In the new study, Stephanie Harrison and Frank Tong of the Vanderbilt Vision Research Center focused on the visual cortical areas V1-V4, which contain cells that respond selectively to the simplest characteristics of objects within the visual field, such as contrast and the orientation of bars and edges. They also developed an algorithm to decode the activity associated with perception of two grating patterns, each consisting of diagonal lines of a different orientation.
While in the scanner, participants were presented with these two patterns, one after the other and in a random order. Immediately afterwards, they were cued to remember one of them. A few seconds later, they were presented with a third grating pattern, and asked to indicate the direction in which it was rotated relative to the one they had remembered.
Harrison and Tong isolated the activity correlated with visual working memory by analyzing the data obtained during the 11-second remembering period. Their algorithm enabled them to distinguish between the activity patterns associated with each stimulus and thus to predict, with an accuracy of about 80%, which of the two grating patterns was being retained in visual working memory. It seems that a trace or echo of the activity elcited by the stimuli can maintain an on-going representation of the image viewed seconds earlier.
Thus perception of a stimulus and the temporary retention of that stimulus in visual working memory seem to involve the same subpopulation of neurons. Retention of the images was not related to the overall levels of activity in those groups pf cells- in half of the participants, activity during the remembering period decreased below the baseline level, but could still be decoded accurately.
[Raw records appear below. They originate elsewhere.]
import Literature.NumberTheory.Automorphic.HyperspecialUnitarySatakeTransformAdicCompletion
import Literature.NumberTheory.Automorphic.HyperspecialUnitarySatakeIsomorphismAdicCompletion
import Literature.NumberTheory.Automorphic.UnitaryRankOneUnramifiedCharacters
import HarnessLib

/-!
# R90 · S6 «Ch. 14.1–14.5 stable trace formula» — WAVE 3 card W3-b: the SATAKE-GRAPH PARTNER IS UNIQUE
# (`Theorems/R90S6SatakeGraphPartnerUnique.lean`; the Hecke eigencharacters `λ_{(z,1)}`, `z ∈ ℂˣ`, separate `ℋ(U(J₀,2)(E_w), K₀)`)

Cell `hodgecm-mathlib`, crux H413 (`stmt-HodgeConjecture-24833`), route of record `HCCMUnconditional`; programme R90-TF, section S6
(base `R90-C14`), seat R90-C14-p03 (g0); S6 WAVE 3 OPEN CARDS (R90-C14-plan (g0), R90 bus 16:50:09Z), card W3-b of the sheet
`R90/R90-C14-plan/g0/S6_wave3_targets.v1.R90-C14-plan-g0.lean` 17c4113e7673ca44 :37–:41 (signature token-identical, namespace segment
`.Wave3` dropped).  Helper lane `--supports stmt-HodgeConjecture-24833 --as helper`; THEOREMS ONLY (no definition, no instance, no notation,
no named fact, no `sorry`); imports = ★ Literature Satake files + HarnessLib (no Lines import).

THE PRINT [Rogawski1990, §4.5 p. 50 (unramified `σ_w` ↔ `W`-class of unramified characters of `T`), p. 55 `ξ̂_H(f)^∧(z) = f^∧(−z)` (the map
`f ↦ ξ̂_H(f)` whose graph is `Cruxes/H413/Lines/R90_S6_FloorE1D.lean` § (E1-c) `SatakeGraph`)]; [CartierCorvallis1979, §IV Thm. 4.1, Cor. 4.2]
(`ℋ(G, K) ≅ ℂ[Λ]^W`; the characters of `ℋ` are the `f ↦ 𝒮f(χ)`).  For `U(J₀, 2)(E_w)` at an inert unramified `w` the spherical Hecke
algebra is `ℂ[T₁]` with `𝒮(T₁) = x^{(1,-1)} + x^{(-1,1)}` (★ `UnramifiedLocalConjDatum.exists_generator_two`), and
`λ_β(T₁) = z(β) + z(β)⁻¹`, `z(β) = β₀ β₁⁻¹` (★ `heckeEigencharacter_apply_generator`); at `β = (z, 1)` this is `z + z⁻¹`, so
`λ_{(z,1)}(P(T₁)) = P(z + z⁻¹)` and, `z ↦ z + z⁻¹` being onto `ℂ` (★ `exists_units_add_inv_eq`), the family `λ_{(z,1)}`, `z ∈ ℂˣ`,
SEPARATES `ℋ(U(J₀,2)(E_w), K₀)` (Mathlib `Polynomial.funext`).  Hence the Satake-graph partner `φ^H` of (E1-c) is unique.

* `unitaryHeckeEigencharacterAdic_two_aeval` — the computation `λ_{(z,1)}(P(T₁)) = P(z + z⁻¹)` for any generator `T₁` with
  `𝒮_w(T₁) = x^{(1,-1)} + x^{(-1,1)}` (reusable by W3-d ∕ W3-d′);
* `exists_generator_unitaryHeckeAlgebraAdic_two` — such a `T₁` exists at `w` and generates (the adic packaging of ★ `exists_generator_two`);
* **`satakeGraph_partner_unique`** — W3-b.
HONEST LABEL: local spherical Hecke algebra bookkeeping; proves no printed global statement.  HC_CM is proved only modulo the 7 printed
citations (2 remaining named inputs: hLiu418 = stmt-HodgeConjecture-24832, h413 = stmt-HodgeConjecture-24833) until rung 0 closes.

## References
* [Rogawski1990] J. D. Rogawski, *Automorphic Representations of Unitary Groups in Three Variables*, Ann. of Math. Stud. 123 (1990), §4.5 p. 50, p. 55.
* [CartierCorvallis1979] P. Cartier, *Representations of 𝔭-adic groups: a survey*, PSPM 33.1 (1979), §IV (4.2)–(4.4), Thm. 4.1, Cor. 4.2.
* [Minguez2011] A. Mínguez, *Unramified representations of unitary groups* (2011), §4.
-/

set_option autoImplicit false
-- the mandated namespace repeats the single-problem summit's segment (`HodgeConjecture.HodgeConjecture`)
set_option linter.dupNamespace false

noncomputable section

open NumberField IsDedekindDomain Polynomial
open Literature.NumberTheory.Automorphic Literature.NumberTheory.Automorphic.HermitianLattice Literature.NumberTheory.Automorphic.UnitaryGroup

namespace Summit.HodgeConjecture.HodgeConjecture.R90.S6

variable {F E : Type} [Field F] [NumberField F] [Field E] [NumberField E] [Algebra F E] [Algebra.IsQuadraticExtension F E]
  (c : E ≃ₐ[F] E) (hc1 : c ≠ 1) (v : HeightOneSpectrum (𝓞 F)) (w : PlacesOver E v) (hw : c • w.1 = w.1)
  (hv : Algebra.IsUnramifiedIn (𝓞 E) v.asIdeal)

/-- The exponent line of `U(2)`, `ℓ_m = (m, -m)`, is additive. [folklore] -/
private theorem line_two_add (a b : ℤ) :
    (fun i : Fin 2 => (a + b) * (1 - 2 * (i : ℕ))) = (fun i : Fin 2 => a * (1 - 2 * (i : ℕ))) + fun i : Fin 2 => b * (1 - 2 * (i : ℕ)) := by
  funext i; simp only [Pi.add_apply]; ring

/-- **`λ_{(z,1)}(P(T₁)) = P(z + z⁻¹)` on `ℋ(U(J₀,2)(E_w), K₀)`**: for any Hecke operator `T₁` with `𝒮_w(T₁) = x^{(1,-1)} + x^{(-1,1)}`,
any polynomial `P` and any `z ∈ ℂˣ`, the unramified eigencharacter with torus parameter `(z, 1)` takes the value `P(z + z⁻¹)` at `P(T₁)`
(`λ_β = ev_β ∘ 𝒮_w`, `ev_{(z,1)}(x^{(1,-1)} + x^{(-1,1)}) = z + z⁻¹`). [cite: CartierCorvallis1979, §IV (4.2)–(4.4)] [cite: Rogawski1990, §4.5 p. 50] -/
theorem unitaryHeckeEigencharacterAdic_two_aeval
    {T₁ : heckeAlgebra ℂ ↥(unitaryGroupOfForm (galAdicCompletionMap (L := E) c hw) ((StdForm.antidiagonal 2).over (w.1.adicCompletion E)))
      (unitaryInt (galAdicCompletionMap (L := E) c hw) ((StdForm.antidiagonal 2).over (w.1.adicCompletion E)))}
    (hT₁ : unitarySatakeTransformAdic c hc1 v w hw hv T₁ =
      AddMonoidAlgebra.single (fun i : Fin 2 => (1 : ℤ) * (1 - 2 * (i : ℕ))) (1 : ℂ) +
        AddMonoidAlgebra.single (fun i : Fin 2 => (-1 : ℤ) * (1 - 2 * (i : ℕ))) 1)
    (P : ℂ[X]) (z : ℂˣ) :
    unitaryHeckeEigencharacterAdic c hc1 v w hw hv ![z, 1] (aeval T₁ P) = P.eval ((z : ℂ) + (z : ℂ)⁻¹) := by
  rw [← aeval_algHom_apply, unitaryHeckeEigencharacterAdic_apply, hT₁,
    laurentEvalAt_single_line_add (ℓ := fun m (i : Fin 2) => m * (1 - 2 * (i : ℕ))) line_two_add, coe_aeval_eq_eval]
  congr 1
  have hz : (∏ i : Fin 2, (((![z, 1] : Fin 2 → ℂˣ) i : ℂ) ^ ((1 : ℤ) * (1 - 2 * ((i : ℕ) : ℤ))))) = (z : ℂ) := by
    rw [Fin.prod_univ_two]
    simp
  rw [hz]

/-- **`ℋ(U(J₀,2)(E_w), K₀) = ℂ[T₁]` at an inert unramified place**: there is a Hecke operator `T₁` with `𝒮_w(T₁) = x^{(1,-1)} + x^{(-1,1)}`
such that every element of the spherical Hecke algebra is a polynomial in `T₁` (the adic packaging of ★ `exists_generator_two`).
[cite: CartierCorvallis1979, §IV Thm. 4.1] [cite: Minguez2011, §4] -/
theorem exists_generator_unitaryHeckeAlgebraAdic_two :
    ∃ T₁ : heckeAlgebra ℂ ↥(unitaryGroupOfForm (galAdicCompletionMap (L := E) c hw) ((StdForm.antidiagonal 2).over (w.1.adicCompletion E)))
        (unitaryInt (galAdicCompletionMap (L := E) c hw) ((StdForm.antidiagonal 2).over (w.1.adicCompletion E))),
      unitarySatakeTransformAdic c hc1 v w hw hv T₁ =
          AddMonoidAlgebra.single (fun i : Fin 2 => (1 : ℤ) * (1 - 2 * (i : ℕ))) (1 : ℂ) +
            AddMonoidAlgebra.single (fun i : Fin 2 => (-1 : ℤ) * (1 - 2 * (i : ℕ))) 1 ∧
      ∀ T, ∃ P : ℂ[X], aeval T₁ P = T := by
  haveI := finite_residueField_adicCompletion E w.1
  haveI := isHeckeTriple_unitaryInt_adicCompletion c v w hw ((StdForm.antidiagonal 2).over (w.1.adicCompletion E))
  obtain ⟨T₁, hT₁, hgen⟩ := (unramifiedLocalConjDatum_localConjUniformizer c hc1 v w hw hv).exists_generator_two
    (exists_galAdicCompletionMap_ne c hc1 v w hw)
  refine ⟨T₁, ?_, hgen⟩
  rw [unitarySatakeTransformAdic_eq c hc1 v w hw hv (unramifiedLocalConjDatum_localConjUniformizer c hc1 v w hw hv)]
  exact hT₁

/-- **W3-b — the Satake-graph partner is unique** [Rogawski1990, p. 55 (`f ↦ ξ̂_H(f)`, `ξ̂_H(f)^∧(z) = f^∧(−z)`); CartierCorvallis1979 §IV Cor. 4.2]:
two elements `φH, φH'` of `ℋ(U(J₀,2)(E_w), K₀)` with the same eigenvalues `λ_{(z,1)}(φH) = λ_{(z,1)}(φH')` for ALL `z ∈ ℂˣ` are equal —
write `φH = P(T₁)`, `φH' = P'(T₁)`; then `P(z + z⁻¹) = P'(z + z⁻¹)` for all `z`, `z ↦ z + z⁻¹` is onto `ℂ`, so `P = P'`.  (Sheet
`S6_wave3_targets.v1` :37–:41 token-for-token; supply lemma for (E1-c) `SatakeGraph` of `R90_S6_FloorE1D` and the S6 ED. 2b Hecke variation.)
[cite: Rogawski1990, §4.5 p. 50; p. 55] [cite: CartierCorvallis1979, §IV Thm. 4.1, Cor. 4.2] -/
theorem satakeGraph_partner_unique
    (φH φH' : heckeAlgebra ℂ ↥(unitaryGroupOfForm (galAdicCompletionMap (L := E) c hw) ((StdForm.antidiagonal 2).over (w.1.adicCompletion E)))
        (unitaryInt (galAdicCompletionMap (L := E) c hw) ((StdForm.antidiagonal 2).over (w.1.adicCompletion E))))
    (h : ∀ z : ℂˣ, unitaryHeckeEigencharacterAdic c hc1 v w hw hv ![z, 1] φH = unitaryHeckeEigencharacterAdic c hc1 v w hw hv ![z, 1] φH') :
    φH = φH' := by
  obtain ⟨T₁, hT₁, hgen⟩ := exists_generator_unitaryHeckeAlgebraAdic_two c hc1 v w hw hv
  obtain ⟨P, rfl⟩ := hgen φH
  obtain ⟨P', rfl⟩ := hgen φH'
  have hPP' : P = P' := by
    refine Polynomial.funext fun t => ?_
    obtain ⟨z, hz⟩ := exists_units_add_inv_eq t
    rw [← hz, ← unitaryHeckeEigencharacterAdic_two_aeval c hc1 v w hw hv hT₁ P z,
      ← unitaryHeckeEigencharacterAdic_two_aeval c hc1 v w hw hv hT₁ P' z]
    exact h z
  rw [hPP']

end Summit.HodgeConjecture.HodgeConjecture.R90.S6

end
The activity was also very robust: the decoding was equally effective regardless of whether participants retained the first and second pattern, showing that the working memory representations of the images did not interfere with each other.
This study therefore reveals a mechanism by which images can be retained in working memory, and reveals that the visual cortex, whose activity is normally thought of as being driven by external stimuli, is also involved in cognitive function. However, different types of information can be stored in working memory, and it is unlikely that working memory representations of non-visual information would be stored in the visual cortex.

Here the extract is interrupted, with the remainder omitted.